Except I can find no account of either the World Food Program or the UNDP hustling to deny any such congratulatory letters. If they would like to do so, I would cheerfully write that up. In the meantime, here they are, both these august UN agencies, described by KCNA as orbiting the firmament of Kim Jong Un, the man of matchless pluck and noble revolutionary comradeship. Were they perhaps congratulating him on pioneering a third generation of totalitarian dynastic rule in North Korea? Or applauding the accomplishments of his grandfather, Kim Il Sung, in founding this family enterprise?
It gets worse. Scrolling further down the KCNA roster of Friday’s doings in North Korea, there’s a more detailed account of UNDP “staff members” laying “a floral basket before the equestrian statues of President Kim Il Sung and leader Kim Jong Il.” Apparently, after the UNDP staffers laid the floral basket before the statues of the two dead totalitarians, they “paid tribute,” according to KCNA.
Tribute? What does that mean? Did they bow? Toss coins? Drop off a few dual-use items, of the kind the UNDP got caught in 2007 importing into North Korea? Both these UN outfits have a troubling record in North Korea. The UNDP pandered so shamelessly to Kim Jong Il — dispensing cash, buying him dual-use equipment, and storing counterfeit U.S. $100 banknotes in its office safe — that in 2007 it was forced by the revelations of the Cash-for-Kim scandalto close its Pyongyang office for a while. And according to a report this past December by George Russell of Fox News, the World Food Program “may be helping the Kim regime stay afloat” — allowing the North Korean regime to insert itself as overpaid middleman in the supply chain of relief cargoes, with numerous “lapses” and “anomalies” turning up once the aid arrives in North Korea.
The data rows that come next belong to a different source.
/-- **HYPERBOLIC SHEET IDENTITY** (symmetric core): `T · det(M + h·(vwᵀ + wvᵀ)) = q_v·q_w − (vᵀ adj(M) w − h·T)²`, `T = (v×w)ᵀ M (v×w)`.
On the null-top sheet (`M = G(x)`, `h ↦ h·x^{d₃}`) this is the chart-free form of `T·det F = D₁D₂ − W²` (…SheetIsotropicFrame). [folklore] -/
theorem hyperbolic_sheet_identity {R : Type*} [CommRing R] (M : Matrix (Fin 3) (Fin 3) R) (hM : M.IsSymm) (h : R) (v w : Fin 3 → R) :
    ((v ⨯₃ w) ⬝ᵥ (M *ᵥ (v ⨯₃ w))) * (M + h • (Matrix.vecMulVec v w + Matrix.vecMulVec w v)).det
      = (v ⬝ᵥ (M.adjugate *ᵥ v)) * (w ⬝ᵥ (M.adjugate *ᵥ w)) - (v ⬝ᵥ (M.adjugate *ᵥ w) - h * ((v ⨯₃ w) ⬝ᵥ (M *ᵥ (v ⨯₃ w)))) ^ 2 := by
  rw [det_add_smul_hyperbolic_fin_three, ← adjugate_bilin_symm M hM v w]
  have hg := adjugate_gram_fin_three M v w
  rw [← adjugate_bilin_symm M hM v w] at hg
  linear_combination (-1 : R) * hg

/-- At every root of the grafted determinant the two rank-one compressions of the core have the same sign: `0 ≤ q_v·q_w`
(real symmetric core; every `h`). [folklore] -/
theorem quadForm_adjugate_mul_nonneg_at_hyperbolic_root (M : Matrix (Fin 3) (Fin 3) ℝ) (hM : M.IsSymm) (h : ℝ) (v w : Fin 3 → ℝ)
    (hroot : (M + h • (Matrix.vecMulVec v w + Matrix.vecMulVec w v)).det = 0) :
    0 ≤ (v ⬝ᵥ (M.adjugate *ᵥ v)) * (w ⬝ᵥ (M.adjugate *ᵥ w)) := by
  have hid := hyperbolic_sheet_identity M hM h v w
  rw [hroot, mul_zero] at hid
  nlinarith [sq_nonneg (v ⬝ᵥ (M.adjugate *ᵥ w) - h * ((v ⨯₃ w) ⬝ᵥ (M *ᵥ (v ⨯₃ w))))]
Whatever the World Food Program and the UNDP just wrote, or did, to congratulate Kim Jong Un, or pay tribute to his monstrous ancestors, one might have hoped the UN officials running these organization would have more sense. No doubt while operating in North Korea the UN comes under constant pressure from the regime to bow down, pay tribute, and thank the Kim dynasty for the privilege of sending other people’s money and goods its way. But surely we should also expect from the UN at least some slight grip on a basic moral compass.
For that matter, both the World Food Program and the UNDP are entrusted with taxpayer dollars meant to provide resources for helping hungry and impoverished North Koreans — not to be spent buying flowers and writing letters to glorify mass-murdering tyrants. Would the UN condone sending flowers to honor the memory of Hitler, or Stalin, or Mao?
And if the KCNA reports were dead wrong, if the World Food Program sent no such letter, if the UNDP did not purchase flowers and pay tribute to Kim Il Sung, it should not require the questions of a reporter to persuade them to issue a public denial of these KCNA stories. They should be calling press conferences at their headquarters, in Rome and New York, to explain they would never engage in such acts. Swathed as they are in diplomatic immunity, they might even try calling a press conference to this effect in Pyongyang — provided they’re not too busy penning love notes and buying bouquets for this third generation military-first regime still starving its people while readying its next nuclear test.